Scan the entries below for the word "image", then copy each line that holds it.

Data items
· · · · ·

import Summits.ValiantsHypothesis.ValiantsHypothesis.Theorems.NewtonFramesTwoProductsFrameRungTwoSymmDiff
import Summits.ValiantsHypothesis.ValiantsHypothesis.Theorems.NewtonUnitEquationsTwoProductsAPTrinomial
import Summits.ValiantsHypothesis.ValiantsHypothesis.Theorems.NewtonUnitEquationsTwoProductsAPSupports

/-!
# Crux `TwoProducts` (stmt-5906), line `FrameRungTwo`: the symmetric-difference bound (SD) HOLDS for AP frames

The calibration certificate `…FrameRungTwoSymmDiff.lean` (p585202) reduced the line's open stub `stub_crossCancelCount` /
the rung `FrameRungTwo` at `k = 2` to the algebra-free statement

  (SD)  `#vert conv(S_A ∆ S_B) ≤ (m t + 2)^C` for every pair of dissociated frames `A, B` (`m` coordinates, `≤ t` letters),

and named, as the place where a counterexample must live, pairs of 2-D DIGIT / mixed-radix frames.  This file closes that
door for all frames whose letter sets are ARITHMETIC PROGRESSIONS (`A_j ⊆ {a_j + i·d_j : i < t}` — every standard,
mixed-radix or twisted digit frame `u_j·{0,1,…,b−1}`): for such pairs (SD) holds with the explicit polynomial bound
`72 (m t + 1)²` (`symmDiff_apSupports_le`; three-term version `symmDiff_apTrinomial_le`: `72 (2m+1)²`).  Proof: by
`support_allOnes` the symmetric difference is the support of the all-ones design `Π_j 𝟙_{A_j} − Π_j 𝟙_{B_j}`, a difference
of two products of AP-supported factors, to which the crux-level `twoProducts_apSupports` / `twoProducts_apTrinomial`
(each AP factor is a product of binomials over `ℂ`; `twoProducts_sparsity_le_two`) apply.  Consequently a refutation of
(SD), of the stub, or of the rung at `k = 2` must use letter triples that are NOT equally spaced collinear (uneven or
L-shaped digits).  Dissociation is used only to identify the support; the vertex bound itself needs none.  Honest scope:
calibration of one stub of a rung below the crux; nothing here bears on `VP ≠ VNP`. [ours; setting KPTT arXiv:1308.2286 §5]
-/

set_option linter.dupNamespace false

namespace Summit.ValiantsHypothesis.ValiantsHypothesis.Theorems.NewtonFramesTwoProducts.FrameRungTwoSymmDiffAP

open MvPolynomial
open scoped BigOperators symmDiff
open Summit.ValiantsHypothesis.ValiantsHypothesis.Theorems.DissociatedFixedK.Negative (emb)
open Summit.ValiantsHypothesis.ValiantsHypothesis.Theorems.NewtonFramesTwoProducts.FrameRungTwoSymmDiff
  (support_sum_monomial_subset support_allOnes)

noncomputable section

/-- **(SD) for AP frames of any length.**  Two dissociated frames whose letter sets lie in arithmetic progressions
`{a_j + i·d_j : i < t}`: the convex hull of the symmetric difference of the two sumsets has `≤ 72 (m t + 1)²` vertices.
[ours] -/
theorem symmDiff_apSupports_le (m t : ℕ) (A B : Fin m → Finset (Fin 2 →₀ ℕ))
    (hAap : ∀ j, ∃ a d : Fin 2 →₀ ℕ, A j ⊆ (Finset.range t).image (fun i : ℕ => a + i • d))
    (hBap : ∀ j, ∃ a d : Fin 2 →₀ ℕ, B j ⊆ (Finset.range t).image (fun i : ℕ => a + i • d))
    (hA : ∀ a b : Fin m → (Fin 2 →₀ ℕ), (∀ j, a j ∈ A j) → (∀ j, b j ∈ A j) → ∑ j, a j = ∑ j, b j → a = b)
    (hB : ∀ a b : Fin m → (Fin 2 →₀ ℕ), (∀ j, a j ∈ B j) → (∀ j, b j ∈ B j) → ∑ j, a j = ∑ j, b j → a = b) :
    (Set.extremePoints ℝ (convexHull ℝ (emb ''
      ↑(((Fintype.piFinset A).image (fun a => ∑ j, a j)) ∆ ((Fintype.piFinset B).image (fun b => ∑ j, b j)))))).ncard
      ≤ 72 * (m * t + 1) ^ 2 := by
  classical
  rw [← support_allOnes A B hA hB]
  exact Summit.ValiantsHypothesis.ValiantsHypothesis.Theorems.TwoProducts.APSupports.twoProducts_apSupports m t
    (fun j => ∑ α ∈ A j, monomial α (1 : ℂ)) (fun j => ∑ β ∈ B j, monomial β (1 : ℂ))
    (fun j => by obtain ⟨a, d, h⟩ := hAap j; exact ⟨a, d, (support_sum_monomial_subset (A j)).trans h⟩)
    (fun j => by obtain ⟨a, d, h⟩ := hBap j; exact ⟨a, d, (support_sum_monomial_subset (B j)).trans h⟩)

/-- **(SD) for AP-trinomial frames** (`t = 3`, letter triples in arithmetic progression `{a, a+d, a+2d}` — all base-3 /
mixed-radix digit frames `u_j·{0,1,2}`): `#vert conv(S_A ∆ S_B) ≤ 72 (2m+1)²`. [ours] -/
theorem symmDiff_apTrinomial_le (m : ℕ) (A B : Fin m → Finset (Fin 2 →₀ ℕ))
    (hAap : ∀ j, ∃ a d : Fin 2 →₀ ℕ, A j ⊆ {a, a + d, a + 2 • d})
    (hBap : ∀ j, ∃ a d : Fin 2 →₀ ℕ, B j ⊆ {a, a + d, a + 2 • d})
    (hA : ∀ a b : Fin m → (Fin 2 →₀ ℕ), (∀ j, a j ∈ A j) → (∀ j, b j ∈ A j) → ∑ j, a j = ∑ j, b j → a = b)
    (hB : ∀ a b : Fin m → (Fin 2 →₀ ℕ), (∀ j, a j ∈ B j) → (∀ j, b j ∈ B j) → ∑ j, a j = ∑ j, b j → a = b) :
    (Set.extremePoints ℝ (convexHull ℝ (emb ''
      ↑(((Fintype.piFinset A).image (fun a => ∑ j, a j)) ∆ ((Fintype.piFinset B).image (fun b => ∑ j, b j)))))).ncard
      ≤ 72 * (2 * m + 1) ^ 2 := by
  classical
  rw [← support_allOnes A B hA hB]
  exact Summit.ValiantsHypothesis.ValiantsHypothesis.Theorems.TwoProducts.APTrinomial.twoProducts_apTrinomial m
    (fun j => ∑ α ∈ A j, monomial α (1 : ℂ)) (fun j => ∑ β ∈ B j, monomial β (1 : ℂ))
    (fun j => by obtain ⟨a, d, h⟩ := hAap j; exact ⟨a, d, (support_sum_monomial_subset (A j)).trans h⟩)
    (fun j => by obtain ⟨a, d, h⟩ := hBap j; exact ⟨a, d, (support_sum_monomial_subset (B j)).trans h⟩)

end

end Summit.ValiantsHypothesis.ValiantsHypothesis.Theorems.NewtonFramesTwoProducts.FrameRungTwoSymmDiffAP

· · · · ·

ANSWER BELOW →
    (hAap : ∀ j, ∃ a d : Fin 2 →₀ ℕ, A j ⊆ (Finset.range t).image (fun i : ℕ => a + i • d))
    (hBap : ∀ j, ∃ a d : Fin 2 →₀ ℕ, B j ⊆ (Finset.range t).image (fun i : ℕ => a + i • d))
      ↑(((Fintype.piFinset A).image (fun a => ∑ j, a j)) ∆ ((Fintype.piFinset B).image (fun b => ∑ j, b j)))))).ncard
      ↑(((Fintype.piFinset A).image (fun a => ∑ j, a j)) ∆ ((Fintype.piFinset B).image (fun b => ∑ j, b j)))))).ncard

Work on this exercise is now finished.